The emoji “face with tears of joy” has been declared the most popular “word” of 2015.
I can see that this symbol might deserve the title “emoji of the year” or “universal symbol of the year” or even “cartoon of the year.” But word?
In a video, Casper Grothwahl, the extremely young-looking President of Oxford’s Dictionaries Division, justifies the selection of this particular emoji as a word. He cites its importance in teen texting culture “before we saw it explode into the mainstream.” He points to the fact that, thanks to an input technology for iOS devices called SwiftKey, any keyboard symbol can now be tracked and analyzed for frequency.
As justification for naming this universal symbol as “word of the year,” Grothwahl refers to the OED’s century-long tradition of “tracking the English language” around the globe and “monitoring how language is being used.”
He declares that because the twenty-first century culture is “visually driven and emotionally expressive,” pictograms “add a deeper subtlety and richness” to traditional language.
The Oxford English Dictionary, as stated on its own site, is “widely regarded as the accepted authority on the English language. It is an unsurpassed guide to the meaning, history, and pronunciation of 600,000 words— past and present—from across the English-speaking world.”
Keywords: English language, English-speaking world.
Pictograms are not words. They cannot be pronounced. They can be described with English words: “face with tears of joy.”

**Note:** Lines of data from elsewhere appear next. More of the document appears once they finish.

import Mathlib
import HarnessLib
import Summits.CriticalPhenomena.PercolationContinuityZ3.Theorems.PercLowPointHalfSpaceLowPointIdentityShift
import Literature.Probability.Percolation.BondPercolationSymmetry

/-!
# Route `PercLowPointHalfSpace`, cross-bush bookkeeping (I): floor mass transport and bush roots

Helper file for item `stmt-CriticalPhenomena-14687` (`CrossBushBookkeeping`:
`BoundaryTwoArmDecay → TallClusterMassBound → QuantitativeBGN → E_{p_c}[N^cross_{n e₀}(U)/|U ∩ ∂ℍ|] → 0`)
of route `CriticalPhenomena/PercLowPointHalfSpace`; first half of step (a) of the item's plan (the
*second floor mass transport*), valid for EVERY parameter `p` and every dimension `d ≥ 1`, with no
finiteness input:

* `LowPoint.lintegral_floor_transport_le` — **general floor mass-transport inequality**: for any
  non-negative `Φ(ω, c)`, measurable in `ω` and covariant under re-rooting at floor points of the
  half-space cluster `U` (`Φ(ω - c, 0) = Φ(ω, c)` for `c ∈ U(ω) ∩ ∂ℍ`),
  `∫ (Σ_{c ∈ U ∩ ∂ℍ} Φ(ω, c)) / |U ∩ ∂ℍ| dP_p ≤ ∫ Φ(ω, 0) dP_p`
  (Lyons–Peres 2016 §8.2 in its most elementary form: shift invariance of `P_p`
  (`bondPercolation_map_shift`), invariance of the footprint under re-rooting, Tonelli twice). The floor transport of
  `PercLowPointHalfSpaceAssembly2Glue.lean` (`lintegral_floorPinned_div_footprint_le`) is the case
  `Φ(ω, c) = 𝟙{c + w ∈ U(ω)}`.
* `LowPoint.exists_bushRoot` — every vertex `v ∈ U` with `v₀ ≥ 1` lies in a *bush* (open cluster
  of the raised half-space `ℍ₁ = {1 ≤ x₀}`) having a *root* `c ∈ U ∩ ∂ℍ`: the up-edge
  `{c, c + e₀}` is open and `c + e₀ ↔ v` inside `ℍ₁` (last floor visit of an open path `0 → v`
  in `ℍ`; configurations opening only lattice edges).

The rooted two-bush bound built from these is in
`PercLowPointHalfSpaceCrossBushBookkeepingRooting.lean`.

This file imports no route (`Theses`) file: everything is about the objects of
`Literature/Probability/Percolation/HalfSpacePinnedPairs.lean`.

Sources: R. Lyons – Y. Peres, *Probability on Trees and Networks* (2016), §8.2 (mass-transport
principle); G. Grimmett, *Percolation* (1999), §7.2 p. 148 (paths "in `A`"). The bush/root device
is the route card's (`lowpoint-identity-halfspace-pinned-pairs`).
-/

noncomputable section

namespace Summit.CriticalPhenomena.PercolationContinuityZ3.Theorems

open MeasureTheory Filter Topology
open Literature.Probability.Percolation Literature.Probability.LatticeModels
open scoped ENNReal

namespace LowPoint

variable {d : ℕ} [NeZero d]

/-! ## A general floor mass-transport inequality -/

/-- **Floor mass-transport inequality.** Let `Φ(ω, c) ≥ 0` be measurable in `ω` and covariant
under re-rooting at floor points of the half-space cluster: `Φ(ω - c, 0) = Φ(ω, c)` whenever
`c ∈ U(ω)` lies on the floor. Then
`∫ (Σ_{c ∈ U ∩ ∂ℍ} Φ(ω, c)) / |U ∩ ∂ℍ| dP_p ≤ ∫ Φ(ω, 0) dP_p`
for every `p` (with equality when `U` is a.s. finite, not needed here). Proof: Tonelli, the
substitution `ω ↦ ω - c` in the `c`-th term (`P_p` is shift invariant, the footprint is invariant
under re-rooting), Tonelli again; the re-rooted sum is `Φ(ω,0) · |U ∩ ∂ℍ| / |U ∩ ∂ℍ| ≤ Φ(ω,0)`.
(Lyons–Peres 2016, §8.2, mass transport on the floor lattice.) [cite: LyonsPeres2016, §8.2] -/
theorem lintegral_floor_transport_le (p : unitInterval) (Φ : BondConfig (Site d) → Site d → ℝ≥0∞)
    (hΦ : ∀ c, Measurable fun ω => Φ ω c)
    (hcov : ∀ (ω : BondConfig (Site d)) (c : Site d), c ∈ halfSpaceCluster ω → c 0 = 0 →
      Φ ((BondConfig.relabel (sym2Equiv (Site.shift (-c))) ω)) 0 = Φ ω c) :
    ∫⁻ ω, (∑' c, (halfSpaceCluster ω ∩ {x | x 0 = 0}).indicator (Φ ω) c) *
        (((halfSpaceFootprint ω : ℕ∞) : ℝ≥0∞))⁻¹ ∂(bondPercolation (zdGraph d) p) ≤
      ∫⁻ ω, Φ ω 0 ∂(bondPercolation (zdGraph d) p) := by
  -- the summands before (`F`) and after (`G`) re-rooting at the floor point `c`
  set F : Site d → BondConfig (Site d) → ℝ≥0∞ := fun c ω =>
    {ω' : BondConfig (Site d) | c ∈ halfSpaceCluster ω' ∧ c 0 = 0}.indicator
      (fun ω' => Φ ω' c * (((halfSpaceFootprint ω' : ℕ∞) : ℝ≥0∞))⁻¹) ω with hF
  set G : Site d → BondConfig (Site d) → ℝ≥0∞ := fun c ω =>
    {ω' : BondConfig (Site d) | -c ∈ halfSpaceCluster ω' ∧ c 0 = 0}.indicator
      (fun ω' => Φ ω' 0 * (((halfSpaceFootprint ω' : ℕ∞) : ℝ≥0∞))⁻¹) ω with hG
  have hinv : Measurable fun ω : BondConfig (Site d) => (((halfSpaceFootprint ω : ℕ∞) : ℝ≥0∞))⁻¹ :=
    ((Measurable.of_discrete (f := fun n : ℕ∞ => (n : ℝ≥0∞))).comp measurable_halfSpaceFootprint).inv
  have hFmeas : ∀ c, Measurable (F c) := fun c =>
    Measurable.indicator ((hΦ c).mul hinv)
      ((measurableSet_mem_halfSpaceCluster c).inter (MeasurableSet.const _))
  have hGmeas : ∀ c, Measurable (G c) := fun c =>
    Measurable.indicator ((hΦ 0).mul hinv)
      ((measurableSet_mem_halfSpaceCluster (-c)).inter (MeasurableSet.const _))
  -- step 1: the integrand is `Σ_c F c ω`
  have hstep1 : ∀ ω, (∑' c, (halfSpaceCluster ω ∩ {x | x 0 = 0}).indicator (Φ ω) c) *
      (((halfSpaceFootprint ω : ℕ∞) : ℝ≥0∞))⁻¹ = ∑' c, F c ω := by
    intro ω
    rw [← ENNReal.tsum_mul_right]
    refine tsum_congr fun c => ?_
    simp only [hF]
    by_cases h : c ∈ halfSpaceCluster ω ∧ c 0 = 0
    · rw [Set.indicator_of_mem (show c ∈ halfSpaceCluster ω ∩ {x | x 0 = 0} from h),
        Set.indicator_of_mem (show ω ∈ {ω' : BondConfig (Site d) | c ∈ halfSpaceCluster ω' ∧
          c 0 = 0} from h)]
    · rw [Set.indicator_of_notMem (show c ∉ halfSpaceCluster ω ∩ {x | x 0 = 0} from h),
        Set.indicator_of_notMem (show ω ∉ {ω' : BondConfig (Site d) | c ∈ halfSpaceCluster ω' ∧
          c 0 = 0} from h), zero_mul]
  -- step 2: re-rooting, `F c ω = G c (ω - c)`
  have hFG : ∀ c ω, F c ω = G c ((BondConfig.relabel (sym2Equiv (Site.shift (-c))) ω)) := by
    intro c ω
    simp only [hF, hG]
    by_cases hc0 : c 0 = 0
    · by_cases hc : c ∈ halfSpaceCluster ω
      · have himg := halfSpaceCluster_shift_eq_image hc hc0
        have h1 : -c ∈ halfSpaceCluster ((BondConfig.relabel (sym2Equiv (Site.shift (-c))) ω)) := by
          rw [himg]
          exact ⟨0, zero_mem_halfSpaceCluster ω, by simp⟩
        rw [Set.indicator_of_mem (show ω ∈ {ω' : BondConfig (Site d) | c ∈ halfSpaceCluster ω' ∧
            c 0 = 0} from ⟨hc, hc0⟩),
          Set.indicator_of_mem (show (BondConfig.relabel (sym2Equiv (Site.shift (-c))) ω) ∈ {ω' : BondConfig (Site d) |
            -c ∈ halfSpaceCluster ω' ∧ c 0 = 0} from ⟨h1, hc0⟩),
          halfSpaceFootprint_shift hc hc0, hcov ω c hc hc0]
      · have h1 : -c ∉ halfSpaceCluster ((BondConfig.relabel (sym2Equiv (Site.shift (-c))) ω)) := by
          intro h
          rw [mem_halfSpaceCluster_shift_iff] at h
          simp only [Pi.neg_apply, neg_neg, sub_self, hc0] at h
          exact hc (conn_symm h)
        rw [Set.indicator_of_notMem (show ω ∉ {ω' : BondConfig (Site d) | c ∈ halfSpaceCluster ω' ∧
            c 0 = 0} from fun h => hc h.1),
          Set.indicator_of_notMem (show (BondConfig.relabel (sym2Equiv (Site.shift (-c))) ω) ∉ {ω' : BondConfig (Site d) |
            -c ∈ halfSpaceCluster ω' ∧ c 0 = 0} from fun h => h1 h.1)]
    · rw [Set.indicator_of_notMem (show ω ∉ {ω' : BondConfig (Site d) | c ∈ halfSpaceCluster ω' ∧
          c 0 = 0} from fun h => hc0 h.2),
        Set.indicator_of_notMem (show (BondConfig.relabel (sym2Equiv (Site.shift (-c))) ω) ∉ {ω' : BondConfig (Site d) |
          -c ∈ halfSpaceCluster ω' ∧ c 0 = 0} from fun h => hc0 h.2)]
  -- the floor points `c` with `-c ∈ U(ω)` are `-(U(ω) ∩ ∂ℍ)`; their number is the footprint
  have hfoot : ∀ ω : BondConfig (Site d),
      ({c : Site d | -c ∈ halfSpaceCluster ω ∧ c 0 = 0}).encard = halfSpaceFootprint ω := by
    intro ω
    rw [halfSpaceFootprint_def]
    have hset : {c : Site d | -c ∈ halfSpaceCluster ω ∧ c 0 = 0} =
        (fun u => -u) '' (halfSpaceCluster ω ∩ {x | x 0 = 0}) := by
      ext c
      simp only [Set.mem_setOf_eq, Set.mem_image, Set.mem_inter_iff]
      constructor
      · rintro ⟨h1, h2⟩
        exact ⟨-c, ⟨h1, by simp [h2]⟩, neg_neg c⟩
      · rintro ⟨u, ⟨h1, h2⟩, rfl⟩
        exact ⟨by simpa using h1, by simp [h2]⟩
    rw [hset, neg_injective.encard_image]
  -- step 3: the re-rooted sum is `Φ(ω,0) · |U ∩ ∂ℍ| / |U ∩ ∂ℍ| ≤ Φ(ω,0)`
  have hstep3 : ∀ ω, ∑' c, G c ω ≤ Φ ω 0 := by
    intro ω
    simp only [hG]
    have hterm : ∀ c, {ω' : BondConfig (Site d) | -c ∈ halfSpaceCluster ω' ∧ c 0 = 0}.indicator
        (fun ω' => Φ ω' 0 * (((halfSpaceFootprint ω' : ℕ∞) : ℝ≥0∞))⁻¹) ω =
        {c : Site d | -c ∈ halfSpaceCluster ω ∧ c 0 = 0}.indicator
          (fun _ => Φ ω 0 * (((halfSpaceFootprint ω : ℕ∞) : ℝ≥0∞))⁻¹) c := by
      intro c
      by_cases h : -c ∈ halfSpaceCluster ω ∧ c 0 = 0
      · rw [Set.indicator_of_mem (show c ∈ {c : Site d | -c ∈ halfSpaceCluster ω ∧ c 0 = 0} from h),
          Set.indicator_of_mem (show ω ∈ {ω' : BondConfig (Site d) | -c ∈ halfSpaceCluster ω' ∧
            c 0 = 0} from h)]
      · rw [Set.indicator_of_notMem (show c ∉ {c : Site d | -c ∈ halfSpaceCluster ω ∧ c 0 = 0}
            from h),
          Set.indicator_of_notMem (show ω ∉ {ω' : BondConfig (Site d) | -c ∈ halfSpaceCluster ω' ∧
            c 0 = 0} from h)]
    rw [tsum_congr hterm, ← tsum_subtype, ENNReal.tsum_set_const, hfoot ω]
    calc ((halfSpaceFootprint ω : ℕ∞) : ℝ≥0∞) *
          (Φ ω 0 * (((halfSpaceFootprint ω : ℕ∞) : ℝ≥0∞))⁻¹)
        = Φ ω 0 * (((halfSpaceFootprint ω : ℕ∞) : ℝ≥0∞) *
            (((halfSpaceFootprint ω : ℕ∞) : ℝ≥0∞))⁻¹) := by ring
      _ ≤ Φ ω 0 * 1 := by gcongr; exact ENNReal.mul_inv_le_one _
      _ = Φ ω 0 := mul_one _
  -- assembling: Tonelli, shift invariance, Tonelli
  calc ∫⁻ ω, (∑' c, (halfSpaceCluster ω ∩ {x | x 0 = 0}).indicator (Φ ω) c) *
        (((halfSpaceFootprint ω : ℕ∞) : ℝ≥0∞))⁻¹ ∂(bondPercolation (zdGraph d) p)
      = ∫⁻ ω, ∑' c, F c ω ∂(bondPercolation (zdGraph d) p) := lintegral_congr hstep1
    _ = ∑' c, ∫⁻ ω, F c ω ∂(bondPercolation (zdGraph d) p) :=
        lintegral_tsum fun c => (hFmeas c).aemeasurable
    _ = ∑' c, ∫⁻ ω, G c ((BondConfig.relabel (sym2Equiv (Site.shift (-c))) ω)) ∂(bondPercolation (zdGraph d) p) :=
        tsum_congr fun c => lintegral_congr fun ω => hFG c ω
    _ = ∑' c, ∫⁻ ω, G c ω ∂(bondPercolation (zdGraph d) p) := by
        refine tsum_congr fun c => ?_
        rw [← lintegral_map_equiv (G c) (BondConfig.relabel (sym2Equiv (Site.shift (-c)))),
          bondPercolation_map_shift]
    _ = ∫⁻ ω, ∑' c, G c ω ∂(bondPercolation (zdGraph d) p) :=
        (lintegral_tsum fun c => (hGmeas c).aemeasurable).symm
    _ ≤ ∫⁻ ω, Φ ω 0 ∂(bondPercolation (zdGraph d) p) := lintegral_mono hstep3

/-! ## Bushes and their roots -/

/-- **Every raised vertex of `U` lies in a rooted bush.** For a configuration opening only
lattice edges, if `v ∈ U(ω)` has `v₀ ≥ 1` then there is a floor point `c ∈ U(ω)` (a *root* of
the bush of `v`) whose up-edge `{c, c + e₀}` is open and with `c + e₀ ↔ v` inside
`ℍ₁ = {1 ≤ x₀}`: follow an open path from `v` to `0` inside `ℍ` up to its first floor vertex.
[folklore] -/
theorem exists_bushRoot {ω : BondConfig (Site d)} (hω : ω ⊆ (zdGraph d).edgeSet) {v : Site d}
    (hv : v ∈ halfSpaceCluster ω) (hv1 : 1 ≤ v 0) :
    ∃ c : Site d, c ∈ halfSpaceCluster ω ∧ c 0 = 0 ∧ s(c, c + Pi.single 0 1) ∈ ω ∧
      ω ∈ openConnIn {x : Site d | 1 ≤ x 0} (c + Pi.single 0 1) v := by
  -- the open-step graphs inside `ℍ` and inside `ℍ₁`
  set K : SimpleGraph (Site d) := openGraph ω ⊓ withinGraph ⊤ (halfSpace d) with hK
  set K₁ : SimpleGraph (Site d) := openGraph ω ⊓ withinGraph ⊤ {x : Site d | 1 ≤ x 0} with hK₁
  have h0H : (0 : Site d) ∈ halfSpace d := zero_mem_halfSpace d
  -- claim, by induction along an open walk `a → 0` inside `ℍ` starting at level `≥ 1`
  have key : ∀ (a b : Site d) (q : K.Walk a b), b = 0 → 1 ≤ a 0 →
      ∃ c : Site d, K.Reachable c 0 ∧ c 0 = 0 ∧ s(c, c + Pi.single 0 1) ∈ ω ∧
        K₁.Reachable (c + Pi.single 0 1) a := by
    intro a b q
    induction q with
    | nil =>
      intro hb h
      subst hb
      simp at h
    | @cons a b x hab q ih =>
      intro hx ha
      subst hx
      have hab' : (openGraph ω).Adj a b := hab.1
      rw [openGraph_adj] at hab'
      have hbH : b ∈ halfSpace d := hab.2.2.2
      have hb0 : 0 ≤ b 0 := hbH
      by_cases hb1 : 1 ≤ b 0
      · obtain ⟨c, hc0, hc, hce, hcb⟩ := ih rfl hb1
        refine ⟨c, hc0, hc, hce, hcb.trans (SimpleGraph.Adj.reachable ?_)⟩
        rw [hK₁, SimpleGraph.inf_adj, openGraph_adj, withinGraph_adj, SimpleGraph.top_adj]
        exact ⟨⟨Sym2.eq_swap ▸ hab'.1, hab'.2.symm⟩, hab'.2.symm, hb1, ha⟩
      · -- `b` is the first floor vertex: `b₀ = 0`, and then `a = b + e₀`
        have hb00 : b 0 = 0 := by omega
        have hadj : (zdGraph d).Adj a b := (SimpleGraph.mem_edgeSet (zdGraph d)).1 (hω hab'.1)
        have hab_eq : a = b + Pi.single 0 1 := by
          obtain ⟨i, h | h⟩ := (zdGraph_adj_iff a b).1 hadj
          · have h' := congrFun h 0
            simp only [Pi.add_apply, Pi.single_apply] at h'
            split_ifs at h' <;> omega
          · by_cases hi : (0 : Fin d) = i
            · subst hi; exact h
            · have h' := congrFun h 0
              rw [Pi.add_apply, Pi.single_apply, if_neg hi] at h'
              omega
        refine ⟨b, ⟨q⟩, hb00, ?_, ?_⟩
        · rw [← hab_eq, Sym2.eq_swap]; exact hab'.1
        · rw [← hab_eq]
  -- apply the claim to an open walk `v → 0` inside `ℍ`
  have hreach : K.Reachable 0 v := by
    have h := (conn_iff_mem_cluster h0H).1 (mem_halfSpaceCluster_iff.1 hv)
    rwa [mem_openClusterIn_iff] at h
  obtain ⟨q⟩ := hreach.symm
  obtain ⟨c, hc0, hc, hce, hcv⟩ := key v 0 q rfl hv1
  refine ⟨c, ?_, hc, hce, ?_⟩
  · rw [mem_halfSpaceCluster_iff, conn_iff_mem_cluster h0H, mem_openClusterIn_iff]
    exact hc0.symm
  · have hc1 : c + Pi.single 0 1 ∈ {x : Site d | 1 ≤ x 0} := by
      simp [Pi.add_apply, hc]
    rw [conn_iff_mem_cluster hc1, mem_openClusterIn_iff]
    exact hcv

end LowPoint

end Summit.CriticalPhenomena.PercolationContinuityZ3.Theorems

end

The OED tells me that a word is “any of the sequences of one or more sounds or morphemes (intuitively recognized by native speakers as) constituting the basic units of meaningful speech used in forming a sentence or utterance in a language (and in most writing systems normally separated by spaces); a lexical unit other than a phrase or affix; an item of vocabulary, a vocable.”
Figurative uses are, of course, possible. For example mathematicians use word to denote “a sequence of symbols in a particular context.” In computing, a word is “a consecutive string of bits that can be transferred and stored as a unit.” But even in such figurative uses, word remains a word that may be spoken and written.
In sum, words are spoken utterances that in English are represented in writing by letter combinations. The pictographs called emoji are a cultural phenomenon that merits study, but they are not English words.